Thu, November 7 2019 » Future Cinema » No Comments » Author: Matthew

Hannah Week 9 Presentation Slides (Vatican to Vegas)

Hi Guys, here is a google drive link for my presentation slides from yesterday: https://drive.google.com/open?id=1KuNzu7im59lCB_9J3Z_5_Y55ulVBvO2g .

See you next week!

Thu, November 7 2019 » Future Cinema » No Comments » Author: Hannah

Questions for discussion: Nov. 6 (Deepa)

Can immersive technology be used to remember or engage with the dead and the lost?
- (a follow up to that) How can we define or understand where archives/photographs and the future technology meet?
In the Immersive Worlds Handbook on pg. 23 a lot is discussed about “culture” and its incorporation in immersive worlds and why creating similar levels of cultures can be complex. Why is this considered as a ‘downside’? And, how do designers/ architects navigate through and overcome cultural-spatial complexities?

Wed, November 6 2019 » Future Cinema » No Comments » Author: Deepa

Michaela – Questions Nov 6th

1. Does suspension of disbelief really work in VR and XR as it’s so close to reality in the sense how our brain understands it?

2. Regarding the mindsetter design rule – doesn’t it make the places too unoriginal? There are so few surreal and dreamy VR experiences – does this design rule reflect this situation?

3. Lucas says: ‘The process of storytelling has taught the students important lessons about other cultures and has given them cognitive, social, and creative/artistic skills that can only be acquired through stories. Stories also allow us to more fully perceive the world’ (49). However, don’t stories rather function as simplifying modes that put reality into easier patterns, so we can understand it? (Like algorithms) Our lives and world generally doesn’t work through stories or narratives. Is it just an attempt to give life meaning?

4. Regarding authenticity and realism of the immersive world and the story, how much is too much? What could be best practice for such experiences in order not to make users relive the trauma or violence?

Wed, November 6 2019 » Future Cinema » No Comments » Author: Michaela

Week 9 Questions_Sisi Wei

1. The concept of the immersive world is getting popular nowadays, people have access to experience immersive shows such as immersive restaurants, immersive cruise ships, etc. The Immersive Worlds Handbook mentions that immersive world is somewhere people want to be, somewhere people find willingness to stay. I have been to an immersive cruise ship back in China, where all the actors on the ship wore clothes from the Republic of China era (like cheongsam), the visitors could prepare to wear this kind of clothing or they could rent at the site (which is ridiculously expensive if renting at the site, but still many people are willing to pay this expense). The visitors all seemed very enjoyed this event. I am wondering if immersive worlds only attract those who already knew what the immersive world is about, so they knew if they were willing to participate and enjoy it? How could we be sure that we all find the immersive worlds the places we all want to be in?

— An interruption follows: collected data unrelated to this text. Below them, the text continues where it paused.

import Summits.CriticalPhenomena.PercolationContinuityZ3.Theorems.PercNearOneGluingNoHeavyLowerTailSahiHittingExchangeableSix
import Summits.CriticalPhenomena.PercolationContinuityZ3.Theorems.PercNearOneGluingNoHeavyLowerTailSahiHittingMoments
import HarnessLib

/-!
# `NoHeavyLowerTail` (stmt-CriticalPhenomena-4575) — Sahi's `C₆` for EXCHANGEABLE HITTING FAMILIES on product spaces (model form)

Support file, seat `prim-l12-p5` (gen 8), `--supports stmt-CriticalPhenomena-4575`.  No definitions, no named facts, no sorries; computational axioms inherited from
the kernel certificate `exch6_check` of `…SahiHittingExchangeableSix` (175 218 169 tensor-Bernstein profiles).

Model form of `sahiE_six_nonneg_of_exchangeableBoolean_moments`: six finite sets `A_0,…,A_5 ⊆ ι`, product weight `bernoulliWeight p`, and EXCHANGEABLE MISS
PROBABILITIES in Boolean-model form — the probability that `r` given sets are all missed is `∏_s w_s^{C(6,s)−C(6−r,s)}` for layer weights `w ∈ [0,1]^6`
(`w_s` = product of the silent probabilities of the coins lying in exactly `s` of the sets).  The mixed moments are read off by inclusion–exclusion
(`ex_prod_ind_hit`, `Finset.sum_powerset_apply_card`), exactly as in the order-5 companion `…SahiHittingExchangeableFiveModel`.

* **`prodBernoulli_sahiE_hit_six_nonneg_of_exchangeable`**: `0 ≤ E_6(1_{H_{A_0}},…,1_{H_{A_5}})` for every such family. [this work]
-/

namespace Summit.CriticalPhenomena.PercolationContinuityZ3.Theorems

namespace SahiHitting

open Finset Literature.Combinatorics.Sahi2008
open Literature.Probability.Percolation.DecisionTree (ind ind_of_mem ind_of_not_mem ind_nonneg)

variable {ι : Type*} [Fintype ι] [DecidableEq ι]

/-- Mixed moments of an exchangeable hitting family of six sets: if the miss probability of any `r` of the sets is `F r`, then
`E(∏_{j∈B} 1_{H_{A_j}}) = Σ_{r ≤ |B|} C(|B|,r)·(−1)^r F(r)`. [this work] -/
theorem ex_prod_ind_hit_of_exchangeable_six (p : ι → unitInterval) (A : Fin 6 → Finset ι) (F : ℕ → ℝ)
    (hexch : ∀ R : Finset (Fin 6), ∏ c ∈ R.biUnion A, (1 - (p c : ℝ)) = F R.card) (B : Finset (Fin 6)) :
    ex (bernoulliWeight p) (∏ j ∈ B, ind {ω : Set ι | ∃ a ∈ A j, a ∈ ω})
      = ∑ m ∈ Finset.range (B.card + 1), (B.card.choose m) • ((-1 : ℝ) ^ m * F m) := by
  rw [ex_prod_ind_hit]
  have h : ∀ R ∈ B.powerset, (-1 : ℝ) ^ R.card * ∏ c ∈ R.biUnion A, (1 - (p c : ℝ)) = (-1 : ℝ) ^ R.card * F R.card :=
    fun R _ => by rw [hexch R]
  rw [Finset.sum_congr rfl h]
  exact Finset.sum_powerset_apply_card (fun n : ℕ => (-1 : ℝ) ^ n * F n)

set_option maxHeartbeats 4000000 in
/-- **Sahi's `C₆` for exchangeable hitting families (model form).**  Product weight on `2^ι`; six finite sets `A_0,…,A_5` whose miss probabilities are
exchangeable in Boolean-model form: for every `R ⊆ {0,…,5}`, `∏_{c ∈ ⋃_{j∈R} A_j} (1 − p_c) = ∏_{s<6} w_s^{C(6,s+1) − C(6−|R|,s+1)}` with `w ∈ [0,1]^6`.
Then `0 ≤ E_6(1_{H_{A_0}},…,1_{H_{A_5}})`. [this work; cite: Sahi2008, Conj. 5; LiebSahi2021, Conj. 1.1] -/
theorem prodBernoulli_sahiE_hit_six_nonneg_of_exchangeable (p : ι → unitInterval) (A : Fin 6 → Finset ι) (w : Fin 6 → ℝ)
    (hw : ∀ s, 0 ≤ w s ∧ w s ≤ 1)
    (hexch : ∀ R : Finset (Fin 6), ∏ c ∈ R.biUnion A, (1 - (p c : ℝ)) = ∏ s : Fin 6, w s ^ (Nat.choose 6 (s.1 + 1) - Nat.choose (6 - R.card) (s.1 + 1))) :
    0 ≤ sahiE (bernoulliWeight p) 6 (fun l => ind {ω : Set ι | ∃ a ∈ A l, a ∈ ω}) := by
  set f : Fin 6 → Set ι → ℝ := fun l => ind {ω : Set ι | ∃ a ∈ A l, a ∈ ω} with hf
  set F : ℕ → ℝ := fun r => ∏ s : Fin 6, w s ^ (Nat.choose 6 (s.1 + 1) - Nat.choose (6 - r) (s.1 + 1)) with hF
  have key : ∀ B : Finset (Fin 6), ex (bernoulliWeight p) (∏ j ∈ B, f j)
      = ∑ m ∈ Finset.range (B.card + 1), (B.card.choose m) • ((-1 : ℝ) ^ m * F m) :=
    fun B => ex_prod_ind_hit_of_exchangeable_six p A F (fun R => hexch R) B
  have hF0 : F 0 = 1 := by simp [hF]
  have hF1 : F 1 = w 0 * w 1 ^ 5 * w 2 ^ 10 * w 3 ^ 10 * w 4 ^ 5 * w 5 := by
    simp only [hF, Fin.prod_univ_six]; norm_num [Nat.choose]
  have hF2 : F 2 = w 0 ^ 2 * w 1 ^ 9 * w 2 ^ 16 * w 3 ^ 14 * w 4 ^ 6 * w 5 := by
    simp only [hF, Fin.prod_univ_six]; norm_num [Nat.choose]
  have hF3 : F 3 = w 0 ^ 3 * w 1 ^ 12 * w 2 ^ 19 * w 3 ^ 15 * w 4 ^ 6 * w 5 := by
    simp only [hF, Fin.prod_univ_six]; norm_num [Nat.choose]
  have hF4 : F 4 = w 0 ^ 4 * w 1 ^ 14 * w 2 ^ 20 * w 3 ^ 15 * w 4 ^ 6 * w 5 := by
    simp only [hF, Fin.prod_univ_six]; norm_num [Nat.choose]
  have hF5 : F 5 = w 0 ^ 5 * w 1 ^ 15 * w 2 ^ 20 * w 3 ^ 15 * w 4 ^ 6 * w 5 := by
    simp only [hF, Fin.prod_univ_six]; norm_num [Nat.choose]
  have hF6 : F 6 = w 0 ^ 6 * w 1 ^ 15 * w 2 ^ 20 * w 3 ^ 15 * w 4 ^ 6 * w 5 := by
    simp only [hF, Fin.prod_univ_six]; norm_num [Nat.choose]
  refine sahiE_six_nonneg_of_exchangeableBoolean_moments (bernoulliWeight p) f w hw ?_ ?_ ?_ ?_ ?_ ?_
  · intro i
    have e : f i = ∏ j ∈ ({i} : Finset (Fin 6)), f j := by rw [Finset.prod_singleton]
    rw [e, key, Finset.card_singleton]
    simp only [Finset.sum_range_succ, Finset.sum_range_zero, hF0, hF1]
    norm_num [Nat.choose]; ring
  · intro i j hij
    have hi : i ∉ ({j} : Finset (Fin 6)) := by
      rw [Finset.mem_singleton]; exact ne_of_lt hij
    have e : f i * f j = ∏ l ∈ ({i, j} : Finset (Fin 6)), f l := by
      rw [Finset.prod_insert hi, Finset.prod_singleton]
    have hc : ({i, j} : Finset (Fin 6)).card = 2 := by
      rw [Finset.card_insert_of_notMem hi, Finset.card_singleton]
    rw [e, key, hc]
    simp only [Finset.sum_range_succ, Finset.sum_range_zero, hF0, hF1, hF2]
    norm_num [Nat.choose]; ring
  · intro i j k hij hjk
    have hj : j ∉ ({k} : Finset (Fin 6)) := by
      rw [Finset.mem_singleton]; exact ne_of_lt hjk
    have hi : i ∉ ({j, k} : Finset (Fin 6)) := by
      simp only [Finset.mem_insert, Finset.mem_singleton, not_or]
      exact ⟨ne_of_lt hij, ne_of_lt (hij.trans hjk)⟩
    have e : f i * f j * f k = ∏ l ∈ ({i, j, k} : Finset (Fin 6)), f l := by
      rw [Finset.prod_insert hi, Finset.prod_insert hj, Finset.prod_singleton, mul_assoc]
    have hc : ({i, j, k} : Finset (Fin 6)).card = 3 := by
      rw [Finset.card_insert_of_notMem hi, Finset.card_insert_of_notMem hj, Finset.card_singleton]
    rw [e, key, hc]
    simp only [Finset.sum_range_succ, Finset.sum_range_zero, hF0, hF1, hF2, hF3]
    norm_num [Nat.choose]; ring
  · intro i j k l hij hjk hkl
    have hk : k ∉ ({l} : Finset (Fin 6)) := by
      rw [Finset.mem_singleton]; exact ne_of_lt hkl
    have hj : j ∉ ({k, l} : Finset (Fin 6)) := by
      simp only [Finset.mem_insert, Finset.mem_singleton, not_or]
      exact ⟨ne_of_lt hjk, ne_of_lt (hjk.trans hkl)⟩
    have hi : i ∉ ({j, k, l} : Finset (Fin 6)) := by
      simp only [Finset.mem_insert, Finset.mem_singleton, not_or]
      exact ⟨ne_of_lt hij, ne_of_lt (hij.trans hjk), ne_of_lt ((hij.trans hjk).trans hkl)⟩
    have e : f i * f j * f k * f l = ∏ x ∈ ({i, j, k, l} : Finset (Fin 6)), f x := by
      rw [Finset.prod_insert hi, Finset.prod_insert hj, Finset.prod_insert hk, Finset.prod_singleton]; ring
    have hc : ({i, j, k, l} : Finset (Fin 6)).card = 4 := by
      rw [Finset.card_insert_of_notMem hi, Finset.card_insert_of_notMem hj, Finset.card_insert_of_notMem hk, Finset.card_singleton]
    rw [e, key, hc]
    simp only [Finset.sum_range_succ, Finset.sum_range_zero, hF0, hF1, hF2, hF3, hF4]
    norm_num [Nat.choose]; ring
  · intro i j k l r hij hjk hkl hlr
    have hl : l ∉ ({r} : Finset (Fin 6)) := by
      rw [Finset.mem_singleton]; exact ne_of_lt hlr
    have hk : k ∉ ({l, r} : Finset (Fin 6)) := by
      simp only [Finset.mem_insert, Finset.mem_singleton, not_or]
      exact ⟨ne_of_lt hkl, ne_of_lt (hkl.trans hlr)⟩
    have hj : j ∉ ({k, l, r} : Finset (Fin 6)) := by
      simp only [Finset.mem_insert, Finset.mem_singleton, not_or]
      exact ⟨ne_of_lt hjk, ne_of_lt (hjk.trans hkl), ne_of_lt ((hjk.trans hkl).trans hlr)⟩
    have hi : i ∉ ({j, k, l, r} : Finset (Fin 6)) := by
      simp only [Finset.mem_insert, Finset.mem_singleton, not_or]
      exact ⟨ne_of_lt hij, ne_of_lt (hij.trans hjk), ne_of_lt ((hij.trans hjk).trans hkl),
        ne_of_lt (((hij.trans hjk).trans hkl).trans hlr)⟩
    have e : f i * f j * f k * f l * f r = ∏ x ∈ ({i, j, k, l, r} : Finset (Fin 6)), f x := by
      rw [Finset.prod_insert hi, Finset.prod_insert hj, Finset.prod_insert hk, Finset.prod_insert hl, Finset.prod_singleton]; ring
    have hc : ({i, j, k, l, r} : Finset (Fin 6)).card = 5 := by
      rw [Finset.card_insert_of_notMem hi, Finset.card_insert_of_notMem hj, Finset.card_insert_of_notMem hk,
        Finset.card_insert_of_notMem hl, Finset.card_singleton]
    rw [e, key, hc]
    simp only [Finset.sum_range_succ, Finset.sum_range_zero, hF0, hF1, hF2, hF3, hF4, hF5]
    norm_num [Nat.choose]; ring
  · have e : f 0 * f 1 * f 2 * f 3 * f 4 * f 5 = ∏ x ∈ (Finset.univ : Finset (Fin 6)), f x := by
      rw [Fin.prod_univ_six]
    have hc : (Finset.univ : Finset (Fin 6)).card = 6 := by simp
    rw [e, key, hc]
    simp only [Finset.sum_range_succ, Finset.sum_range_zero, hF0, hF1, hF2, hF3, hF4, hF5, hF6]
    norm_num [Nat.choose]; ring

end SahiHitting

end Summit.CriticalPhenomena.PercolationContinuityZ3.Theorems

2. As I know, in immersive world experience, visitors are not allowed to talk or to connect with the actors (if it’s show-related), there is a block between the visitors and the actors even if they are in the same space, or if they are very close physically. How could we fully enjoy and persuade ourselves to believe everything is real if this is the case?

3. Seems like all the immersive worlds/experience have some sorts of themes, like Disneyland have a theme where the world is built upon the Disney characters. Is it possible to have an immersive world but without any theme, and at the same time people still enjoy it?

4. After people experience the immersive worlds, would they get bored with the real daily lives? How do we avoid this kind of feeling?

Wed, November 6 2019 » Future Cinema » No Comments » Author: Sisi

November 6th Qs – Alex

The degree to which someone can be immersed in any experiential media is purely subjective and may not be effectively resonating with the entirety of its users. That being said, as the technology continues to improve will there come a day where the immersion is so universal that it subsumes traditional media (TV, movies, etc)? Is there room for coexistence between the non-immersive and immersive texts or will we soon have another cassette vs CD type situation on our hands?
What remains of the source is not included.